Ceci étant dit, les moyens pour cette perquisition sont énormes et disproportionnés. La violence est des deux côtés. On est en droit de se poser la question du bien fondé de cette perquisition alors que le parquet est aux ordres du ministre de la justice. Pourquoi les bureaux de Macron ne sont pas visités alors qu’il fait, lui aussi, l’objet d’une enquête ? Où vont tous les documents saisis de ce parti de l’opposition ? Ces documents doivent en intéresser beaucoup. Les renseignements généraux doivent s’en donner à cœur joie avec ces infos.

Mélenchon ne devrait pas céder si facilement à ses impulsions, à son niveau il serait bon qu’il réfléchisse à deux fois avant d’agir. Continuer comme ça en vociférant ne le rend plus crédible.

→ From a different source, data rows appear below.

/-- Along such a solution: `D_Z < 0 < D_W`, `N_W < 0`, hence `W′ < 0` — `W` is strictly
decreasing (Remark 2.6: "`W_r^o(ξ)` is decreasing"). [cite: BuckmasterCaolaboraGomezserrano2025, Remark 2.6] -/
theorem triangle_W_strictAnti (h1 : 1 < r) (hr : r < rstar) (H : ℝ) {c : ℝ → ℝ × ℝ} {a b : ℝ}
    (hc : ∀ ξ ∈ Ico a b, HasDerivAt c (field r (c ξ)) ξ)
    (hDZ : ∀ ξ ∈ Ico a b, DZ (c ξ).1 (c ξ).2 ≠ 0)
    (h0 : (c a).1 ≤ W0 r + H ∧ 0 ≤ ((c a).1 - W0 r) + ((c a).2 - Z0 r) ∧ DZ (c a).1 (c a).2 ≤ 0) :
    (∀ ξ ∈ Ico a b, DZ (c ξ).1 (c ξ).2 < 0 ∧ 0 < DW (c ξ).1 (c ξ).2 ∧ NW r (c ξ).1 (c ξ).2 < 0) ∧
    StrictAntiOn (fun ξ => (c ξ).1) (Ico a b) := by
  have hr2 : r < 2 := by linarith [rstar_lt]
  have hin := triangle_invariant h1 hr H hc hDZ h0
  have hsign : ∀ ξ ∈ Ico a b, DZ (c ξ).1 (c ξ).2 < 0 ∧ 0 < DW (c ξ).1 (c ξ).2
      ∧ NW r (c ξ).1 (c ξ).2 < 0 := fun ξ hξ =>
    ⟨(hin ξ hξ).2.2, DW_pos_of_triangle hr2 (hin ξ hξ).2.1 (hin ξ hξ).2.2.le,
      NW_neg_of_triangle hr (hin ξ hξ).2.1 (hin ξ hξ).2.2.le⟩
  refine ⟨hsign, ?_⟩
  have hc1 : ∀ ξ ∈ Ico a b, HasDerivAt (fun s => (c s).1) (field r (c ξ)).1 ξ :=
    fun ξ hξ => (hc ξ hξ).fst
  refine strictAntiOn_of_deriv_neg (convex_Ico a b)
    (fun ξ hξ => (hc1 ξ hξ).continuousAt.continuousWithinAt) fun ξ hξ => ?_
  have hξ' : ξ ∈ Ico a b := interior_subset hξ
  rw [(hc1 ξ hξ').deriv]
  show NW r (c ξ).1 (c ξ).2 / DW (c ξ).1 (c ξ).2 < 0
  exact div_neg_of_neg_of_pos (hsign ξ hξ').2.2 (hsign ξ hξ').2.1

end Monatomic

end BuckmasterCaolaboraGomezserrano2025

end Literature.Analysis.FluidPDE
import Literature.NumberTheory.Automorphic.AdelicSubLatticeClosed
import Literature.NumberTheory.Automorphic.AdelicGroupDataQuotientSubgroupProduct
import Literature.MeasureTheory.Group.InvariantQuotientChainRule
import Literature.NumberTheory.Automorphic.AdelicSecondCountable
import Literature.NumberTheory.Automorphic.GLnQuotientSubgroupHaar
import HarnessLib

/-!
# Unfolding a sub-lattice: `∫_{G ⧸ A_G Γ'} f = c ∫_{G ⧸ A_G Γ} Σ_{q ∈ (A_G Γ) ⧸ (A_G Γ')} f(g q)`
(Gelbart, *Automorphic forms on adele groups* (1975), §9.5–9.6: "applying the usual integration
techniques", the passage from `Z_∞⁺ G_ℚ \ G_𝔸` to `Z_∞⁺ B_ℚ \ G_𝔸` and `Z_∞⁺ A_ℚ \ G_𝔸` in
(9.44), Lemma 9.11, Lemma 9.13, Prop. 9.17)

Topic `NumberTheory/Automorphic`; theorems only. For an adelic group datum `𝒢` with a continuous
central retraction (e.g. `GL_n`), a subgroup `Γ' ≤ Γ = G(K)` and the closed subgroup
`H' = A_G ⊔ Γ' = A_G · Γ'` (`AdelicSubLatticeClosed`):

* `AdelicGroupData.isOpen_subgroupOf_center'_sup` — `H'` is OPEN in `L = A_G · G(K)` (through
  `L ≅ A_G × G(K)`, `quotientSubgroupEquivOfRetraction`, it is `A_G × Γ'` with `G(K)` discrete);
  hence `AdelicGroupData.discreteTopology_quotient_center'_sup` — the fibre `L ⧸ H'` is discrete
  (and countable); `AdelicGroupData.exists_quotient_center'_sup_equiv` — **`L ⧸ H' ≃ G(K) ⧸ Γ'`**,
  the identity on classes of rational elements (`ℓ ↦ θ(ℓ)⁻¹ ℓ`).
* `smulInvariantMeasure_count_of_discrete` — on a discrete coset space the counting measure is
  invariant.
* `AdelicGroupData.exists_lintegral_quotient_center'_sup_eq_mul_lintegral_tsum` — **the
  unfolding**: for `G(𝔸)`-invariant non-zero Borel measures `μ'` on `G(𝔸) ⧸ H'` and `μ` on the
  automorphic quotient `G(𝔸) ⧸ L`, finite on compacta, there is `c ∈ (0, ∞)` with

    `∫_{G ⧸ H'} f dμ' = c ∫_{G ⧸ L} Σ'_{z ∈ L ⧸ H'} f(g • z) dμ(gL)`

  for every Borel `f ≥ 0` (integration in stages,
  `Literature.MeasureTheory.Group.InvariantQuotientChainRule`, with the counting measure on the
  discrete fibre). `GLn.exists_lintegral_quotient_center'_sup_eq_mul_lintegral_tsum` is the `GL_n`
  case (`A_G · B(K)`, `A_G · A(K)`, …).

## References

* S. Gelbart, *Automorphic forms on adele groups*, Ann. of Math. Studies 83 (1975), §9.5–9.6
  [Gelbart1975].
* G. B. Folland, *A Course in Abstract Harmonic Analysis* (1995), §2.6 [Folland1995].
-/

noncomputable section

Enfin, pendant ce temps on ne parle plus de remaniement ni de dégringolade dans les sondage.

vendredi 5 octobre 2018

Comme ils disent!


Charles Aznavour n’est plus. Comme certains, on l’aurait cru intemporel donc immortel ; tellement il a traversé la vie des gens. Intemporel, non ! Car il chantait, racontait la vie du moment. Il  écrivait la vie au reflet de l’onde du temps qui s’écoule.

J’ai connu Aznavour relativement tard, moi, fan des groupes pop rock américain et anglais. Les radios dans les années soixante, soixante dix le passaient rarement ;  il fallait écouter des émissions plus culturelles pour l’entendre. Je me souviens où je l’ai vraiment découvert. Rendant visite à ma sœur, étudiante à Paris, j’ai vu plusieurs 33 tours d’Aznavour dans son studio et je les ai tous écoutés, découvrant cette poésie, cette écriture juste. Je me rappelle cette chanson « tu te laisse aller ! » qui raconte l’habitude et le laisser aller d’une femme, oubliant les efforts à accomplir pour continuer à se faire aimer. Puis « Désormais», « la mamma »  enfin tout le répertoire. Et il y a eu « emmenez-moi » qui a été un « tube » et fait connaitre Aznavour au grand public.

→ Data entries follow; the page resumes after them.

import Summits.KontsevichZagierPeriods.Zeta5Search.TwoTaleOmega.OmegaBaseValues
import Summits.KontsevichZagierPeriods.Zeta5Search.TwoTaleOmega.OmegaPlug5
import Summits.KontsevichZagierPeriods.Zeta5Search.TwoTaleOmega.StepA

/-!
# (bmiss)@Ω — the CLOSURE: cert-2's Ω-induction assembled, modulo the `aef` step relations (cell `pub-zeta5`, cert-2 gen 5)

HONEST FRAMING: systematic search; recurrence certificates; no irrationality claim unless certified. Finite algebra over `ℚ`; no named
fact, no `sorry`.

`TwoTaleOmegaRuleLegit.eq_on_Omega_rule` (cert-2 g4: fam-tele's Ω-induction of `certs/tele/bmiss_general/PROOF.md` §1 with the kernel
coefficient tables, (S3), rule analysis and coverage) is INSTANTIATED here with `Cert := CertU` (every rule step certified), `I_L := U1 ∘ ofVec`
(resp. `U0 ∘ ofVec`) and `I_R := 0`:
* `hbase` = `OmegaBaseValues.U_zero_of_base` (the 1908-point table, cert-2 g4's BaseQ/BaseP + gen 5's enumeration and odd points);
* `hL` for `δ ∈ {b, e, f, g, bg}` = cert-1 g4's `OmegaPlug5.hstep5_U1/U0`; for `δ = a` = cert-1 g4's `StepA.hstepA_U1/U0`, whose legitimacy clause
  `b + 4 ≤ g` at the base point is AUTOMATIC on the a-rule domain (`hLeg_dirA`: target in `RuleDom a` with `a ≥ 17` ⇒ `g − b ≥ (a−3)/2 ≥ 7` by
  `TwoTaleOmegaRules.gb_bounds`) — this answers cert-1's 13:46Z `g = b+3` question for the induction as architected;
* `hL` for `δ = aef` is kept as the HYPOTHESIS `haef` (the 81 one-parameter families; the tree has their telescoping identities
  `TwoTaleTelescopeAef*` and (S3) `cAEFtab_three_ne_zero`, not yet the analytic step);
* `hR` is trivial for `I_R = 0`.
Results: `U_zero_on_Omega_of_aef` — `haef → ∀ q ∈ Ω, U1 = U0 = 0`; `bmiss_on_Omega_of_aef` — hence Zudilin's (bmiss) (`OmegaForms.Bmiss`, via
`bmiss_iff`) at every point of Ω with `d ≥ 0`; `hP_of_aef` — hence the hypothesis `hP` of `TwoTaleP15Endgame` along P15 (`OmegaForms.hP_of_U`).
-/

noncomputable section

open Finset
open Literature.NumberTheory.Irrationality.Zudilin2014
open Summit.KontsevichZagierPeriods.Zeta5Search.FormalBarnes
open Summit.KontsevichZagierPeriods.Zeta5Search.Certificates.TwoTaleTelescope

namespace Summit.KontsevichZagierPeriods.Zeta5Search.TwoTaleOmega

/-! The remaining analytic input, kept as the hypothesis `haef` below: the `aef` step relations of BOTH hinge forms at every certified aef
rule step (base point `p₀`, telescoper `coef cAEFtab dirAEF p₀ k = cAEFtab p₀ k`, the shape table of `TwoTaleOmegaAefTable`):
`∀ p₀ ∈ StepBase (LegitSet CertU) dirAEF, (Σ_{k<4} cAEFtab p₀ k · U1(p₀ + k·aef) = 0) ∧ (Σ_{k<4} cAEFtab p₀ k · U0(p₀ + k·aef) = 0)`. -/

/-- **The legitimacy clause of direction `a` is automatic on the rule domain**: a certified a-rule step (target in `RuleDom a`, `a ≥ 17` at the
target) has `b + 4 ≤ g` at its base point. -/
theorem hLeg_dirA (p₀ : Certificates.TwoTaleTelescope.Pt) (h : p₀ ∈ LegitSet CertU dirA) : p₀ 1 + 4 ≤ p₀ 4 := by
  obtain ⟨hr, -, h17⟩ := h
  have h17' := h17 (Or.inl rfl)
  rw [ruleDom_A] at hr
  obtain ⟨hA, hg, hb, -, -⟩ := hr
  have hΩ : p₀ + (3 : ℤ) • dirA ∈ Omega := by simpa using hA 0 (by norm_num)
  have hgb := gb_bounds _ hΩ h17' hg hb
  rw [mem_Omega] at hΩ
  have e0 : (p₀ + (3 : ℤ) • dirA) 0 = p₀ 0 + 3 := by simp [dirA]
  have e1 : (p₀ + (3 : ℤ) • dirA) 1 = p₀ 1 := by simp [dirA]
  have e2 : (p₀ + (3 : ℤ) • dirA) 2 = p₀ 2 := by simp [dirA]
  have e3 : (p₀ + (3 : ℤ) • dirA) 3 = p₀ 3 := by simp [dirA]
  have e4 : (p₀ + (3 : ℤ) • dirA) 4 = p₀ 4 := by simp [dirA]
  rw [e0, e1, e2, e3, e4] at hΩ hgb
  rw [e0] at h17'
  omega

/-- The step hypotheses `hL` of `eq_on_Omega_rule` for `U1`, all seven directions (aef from the hypothesis `haef`). -/
theorem hL_U1 (haef : ∀ p₀ ∈ StepBase (fun δ p₀ => p₀ ∈ LegitSet CertU δ) dirAEF,
      (∑ k ∈ range 4, (coef cAEFtab dirAEF p₀ k : ℚ) * (ofVec (p₀ + (k : ℤ) • dirAEF)).U1 = 0) ∧
      (∑ k ∈ range 4, (coef cAEFtab dirAEF p₀ k : ℚ) * (ofVec (p₀ + (k : ℤ) • dirAEF)).U0 = 0)) : ∀ δ, ∀ p₀ ∈ StepBase (fun δ p₀ => p₀ ∈ LegitSet CertU δ) δ,
    ∑ k ∈ range 4, (coef cAEFtab δ p₀ k : ℚ) * (ofVec (p₀ + (k : ℤ) • δ)).U1 = 0 := by
  intro δ p₀ h
  have hδ := h.1
  simp only [dirs, List.mem_cons, List.mem_nil_iff, or_false] at hδ
  rcases hδ with rfl | rfl | rfl | rfl | rfl | rfl | rfl
  · exact hstep5_U1 cAEFtab _ (Or.inr (Or.inr (Or.inr (Or.inl rfl)))) p₀ h
  · exact hstep5_U1 cAEFtab _ (Or.inl rfl) p₀ h
  · exact hstep5_U1 cAEFtab _ (Or.inr (Or.inl rfl)) p₀ h
  · exact hstep5_U1 cAEFtab _ (Or.inr (Or.inr (Or.inl rfl))) p₀ h
  · exact hstepA_U1 cAEFtab _ hLeg_dirA p₀ h
  · exact (haef p₀ h).1
  · exact hstep5_U1 cAEFtab _ (Or.inr (Or.inr (Or.inr (Or.inr rfl)))) p₀ h

/-- The step hypotheses `hL` of `eq_on_Omega_rule` for `U0`, all seven directions (aef from the hypothesis `haef`). -/
theorem hL_U0 (haef : ∀ p₀ ∈ StepBase (fun δ p₀ => p₀ ∈ LegitSet CertU δ) dirAEF,
      (∑ k ∈ range 4, (coef cAEFtab dirAEF p₀ k : ℚ) * (ofVec (p₀ + (k : ℤ) • dirAEF)).U1 = 0) ∧
      (∑ k ∈ range 4, (coef cAEFtab dirAEF p₀ k : ℚ) * (ofVec (p₀ + (k : ℤ) • dirAEF)).U0 = 0)) : ∀ δ, ∀ p₀ ∈ StepBase (fun δ p₀ => p₀ ∈ LegitSet CertU δ) δ,
    ∑ k ∈ range 4, (coef cAEFtab δ p₀ k : ℚ) * (ofVec (p₀ + (k : ℤ) • δ)).U0 = 0 := by
  intro δ p₀ h
  have hδ := h.1
  simp only [dirs, List.mem_cons, List.mem_nil_iff, or_false] at hδ
  rcases hδ with rfl | rfl | rfl | rfl | rfl | rfl | rfl
  · exact hstep5_U0 cAEFtab _ (Or.inr (Or.inr (Or.inr (Or.inl rfl)))) p₀ h
  · exact hstep5_U0 cAEFtab _ (Or.inl rfl) p₀ h
  · exact hstep5_U0 cAEFtab _ (Or.inr (Or.inl rfl)) p₀ h
  · exact hstep5_U0 cAEFtab _ (Or.inr (Or.inr (Or.inl rfl))) p₀ h
  · exact hstepA_U0 cAEFtab _ hLeg_dirA p₀ h
  · exact (haef p₀ h).2
  · exact hstep5_U0 cAEFtab _ (Or.inr (Or.inr (Or.inr (Or.inr rfl)))) p₀ h

/-- **(bmiss)@Ω modulo the aef steps, functional form**: aef steps `→ ∀ q ∈ Ω, U1(q) = 0 ∧ U0(q) = 0`. -/
theorem U_zero_on_Omega_of_aef (haef : ∀ p₀ ∈ StepBase (fun δ p₀ => p₀ ∈ LegitSet CertU δ) dirAEF,
      (∑ k ∈ range 4, (coef cAEFtab dirAEF p₀ k : ℚ) * (ofVec (p₀ + (k : ℤ) • dirAEF)).U1 = 0) ∧
      (∑ k ∈ range 4, (coef cAEFtab dirAEF p₀ k : ℚ) * (ofVec (p₀ + (k : ℤ) • dirAEF)).U0 = 0)) :
    ∀ q ∈ Certificates.TwoTaleTelescope.Omega, (ofVec q).U1 = 0 ∧ (ofVec q).U0 = 0 := by
  intro q hq
  have triv : ∀ δ, ∀ p₀ ∈ StepBase (fun δ p₀ => p₀ ∈ LegitSet CertU δ) δ,
      ∑ k ∈ range 4, (coef cAEFtab δ p₀ k : ℚ) * (fun _ : Certificates.TwoTaleTelescope.Pt => (0 : ℚ)) (p₀ + (k : ℤ) • δ) = 0 :=
    fun δ p₀ _ => by simp
  refine ⟨?_, ?_⟩
  · exact eq_on_Omega_rule CertU (fun q => (ofVec q).U1) (fun _ => 0) (fun p hp => (U_zero_of_base hp).1) (hL_U1 haef) triv q hq
  · exact eq_on_Omega_rule CertU (fun q => (ofVec q).U0) (fun _ => 0) (fun p hp => (U_zero_of_base hp).2) (hL_U0 haef) triv q hq

/-- The vector of a point. -/
def toVec (p : Pt) : Certificates.TwoTaleTelescope.Pt := ![p.a, p.b, p.e, p.f, p.g]

/-- `ofVec (toVec p) = p`. -/
@[simp] theorem ofVec_toVec (p : Pt) : ofVec (toVec p) = p := by
  cases p; simp [ofVec, toVec]

/-- **(bmiss)@Ω modulo the aef steps**: for every `p ∈ Ω` with `d(p) ≥ 0`, Zudilin's two-tale identity `Bmiss p`
(`formQ = −formQT ∧ formP = −formPT` at the tale data of `p`). -/
theorem bmiss_on_Omega_of_aef (haef : ∀ p₀ ∈ StepBase (fun δ p₀ => p₀ ∈ LegitSet CertU δ) dirAEF,
      (∑ k ∈ range 4, (coef cAEFtab dirAEF p₀ k : ℚ) * (ofVec (p₀ + (k : ℤ) • dirAEF)).U1 = 0) ∧
      (∑ k ∈ range 4, (coef cAEFtab dirAEF p₀ k : ℚ) * (ofVec (p₀ + (k : ℤ) • dirAEF)).U0 = 0)) (p : Pt) (hp : p.Omega) (hd : 0 ≤ p.dInt) : p.Bmiss := by
  have hq : toVec p ∈ Certificates.TwoTaleTelescope.Omega := mem_Omega_ofVec (by rw [ofVec_toVec]; exact hp)
  have h := U_zero_on_Omega_of_aef haef (toVec p) hq
  rw [ofVec_toVec] at h
  exact (p.bmiss_iff hd).2 h

/-- The points `Pt.P15 n`, `n ≥ 1`, lie in Ω. -/
theorem P15_Omega (n : ℕ) (hn : 1 ≤ n) : (Pt.P15 n).Omega := by
  have hn' : (1 : ℤ) ≤ n := by exact_mod_cast hn
  refine ⟨?_, ?_, ?_, ?_, ?_, ?_, ?_, ?_, ?_⟩ <;> simp only [Pt.P15] <;> omega

/-- **`hP` of `TwoTaleP15Endgame` modulo the aef steps**: aef steps `→ ∀ n ≥ 1, formP(aP15 n, bP15 n) = −formPT(aT n, bT n)`. -/
theorem hP_of_aef (haef : ∀ p₀ ∈ StepBase (fun δ p₀ => p₀ ∈ LegitSet CertU δ) dirAEF,
      (∑ k ∈ range 4, (coef cAEFtab dirAEF p₀ k : ℚ) * (ofVec (p₀ + (k : ℤ) • dirAEF)).U1 = 0) ∧
      (∑ k ∈ range 4, (coef cAEFtab dirAEF p₀ k : ℚ) * (ofVec (p₀ + (k : ℤ) • dirAEF)).U0 = 0)) :
    ∀ n : ℕ, 1 ≤ n → formP (TwoTaleP15.aP15 n) (TwoTaleP15.bP15 n) = -formPT (TwoTaleP15.aT n) (TwoTaleP15.bT n) :=
  Pt.hP_of_U fun n hn => by
    have hq : toVec (Pt.P15 n) ∈ Certificates.TwoTaleTelescope.Omega :=
      mem_Omega_ofVec (by rw [ofVec_toVec]; exact P15_Omega n hn)
    have h := U_zero_on_Omega_of_aef haef (toVec (Pt.P15 n)) hq
    rwa [ofVec_toVec] at h

end Summit.KontsevichZagierPeriods.Zeta5Search.TwoTaleOmega

end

Il disait qu’il pouvait passer des heures à trouver le seul mot, parmi d’autres, qui ferait la rime voulue. Cela se sent dans ses chansons abouties, tous les mots sont à leur place et on ne pourrait pas en chnager ; rendant la poésie facile à écouter. Les gens en le chantant déclament, au contraire de M Jourdain, de la poésie sans le savoir.

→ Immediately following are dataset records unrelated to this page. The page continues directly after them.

/-!
# The `p`-variation of a curve

Topic `Probability/RandomPlanarGeometry` (definition request `Curve.pVariation`, route
`SAWExpectedSignature` of `CriticalPhenomena/SAWScalingLimit`, items `PVarMoments`,
`MomentsIdentifySLE`, `MomentsPassToLimit`, where the functional is inlined as `pv`).

For a curve `γ : Curve E` (`E` a pseudo-emetric space) and a real exponent `p`,

  `Curve.pVariation p γ = ⨆ (n, u) , ∑ i < n, edist (γ (u (i+1))) (γ (u i)) ^ p`,

the supremum over all finite monotone time sequences `u : ℕ → [0, 1]` — exactly the shape of
Mathlib's `eVariationOn` (the case `p = 1`, `Curve.pVariation_one`) and *literally* the `pv` of the
route items (`Curve.pVariation_eq_iSup` is `rfl`). In the notation of Friz–Victoir,
*Multidimensional stochastic processes as rough paths* (CUP 2010), Definition 5.1 (ii), eq. (5.2),
`pVariation p γ = |γ|_{p-var;[0,1]} ^ p` (we do NOT take the `1/p`-th root: the items use the
un-rooted sum, which for `p ≥ 1` is the super-additive "control" `ω_{γ,p}` of [FV10, Prop. 5.8]).
Originally: L. C. Young, Acta Math. 67 (1936); N. Wiener (1924).

## Main results

* `Curve.pVariation_reparam`, `Curve.pVariation_eq_of_comp_monotone_surjective`: invariance under
  increasing reparametrisation ([FV10, Remark 1.22]); `Curve.pVariation_eq_of_dist_eq_zero`: two
  curves at reparametrisation distance `0` have the same `p`-variation, whence the functional
  `CurveClass.pVariation` on curves modulo reparametrisation (`CurveClass.pVariation_mk`,
  `CurveClass.pVariation_choose` for the representative `(surjective_mk x).choose` used inline).
* `Curve.lowerSemicontinuous_pVariation`, `CurveClass.lowerSemicontinuous_pVariation`
  ([FV10, Lemma 5.12], here for the reparametrisation (pseudo-)metric): sublevel sets
  `{V_p ≤ M}` are closed and `V_p` is Borel measurable.
* `Curve.pVariation_one`: `V_1 = eVariationOn γ univ` (length); `Curve.pVariation_rpow_inv_anti`
  ([FV10, Prop. 5.3]): `V_q ^ (1/q) ≤ V_p ^ (1/p)` for `0 < p ≤ q`.
* `Curve.natCast_tortuosity_le_pVariation_div_add_one`: **finite `p`-variation is a tortuosity
  bound**, `M(γ, 2ℓ) ≤ V_p(γ) / ℓ ^ p + 1` for `ℓ > 0` (the greedy first-exit division of
  `CurveTortuosity.lean`: its stopping points are `ℓ`-separated along the curve; cf.
  Aizenman–Burchard, Duke Math. J. 99 (1999) §2.b, `M(C, 3ℓ) ≤ M̃(C, ℓ)`), and hence
  `CurveClass.isCompact_closure_image_mk_of_pVariation_le`: classes of curves in a fixed compact
  set with `V_p ≤ M < ∞` are relatively compact (AB99 Lemma 4.1, proved in tree as
  `CurveClass.isCompact_closure_image_mk_of_tortuosity_le`).

## Not here (deliberately)

The finite max formula for lattice polylines (sup attained at vertex times, by convexity of
`t ↦ d^p` along segments for `p ≥ 1`), super- and sub-additivity under concatenation (there is no
concatenation on `Curve` in tree yet), Young integration and signatures (request D2 of the route).
-/

open Set Filter
open scoped ENNReal NNReal unitInterval Topology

Ma chanson préférée reste « comme ils disent ! ». Avant tout c’est une chanson politique, écrite au début des années soixante dix, au temps où les homosexuels étaient emprisonnés, voire condamnés à mort dans beaucoup de pays; ils étaient moqués dans les autres. Aznavour a eu le courage de se mettre dans la peau d’un homosexuel pour donner une autre idée de ces gens qu’on disait « contre nature ».  Plus qu’une chanson, c’est un film qui se déroule avec des scènes et des plans. Il décrit une vie « misérable » d’un vieux garçon; puis vient le couplet « mais mon vrai métier.. » et là il s’enflamme montrant la seconde et vraie vie du personnage. Lorsque j'écoute cette chanson je suis toujours transporté par les mots et le rythme des vers.

Pour illustrer et faire connaitre la vie d’une grande partie du vingtième siècle il suffit d’emporter la discographie de Charles Aznavour.

C’est cela un grand poète de son temps.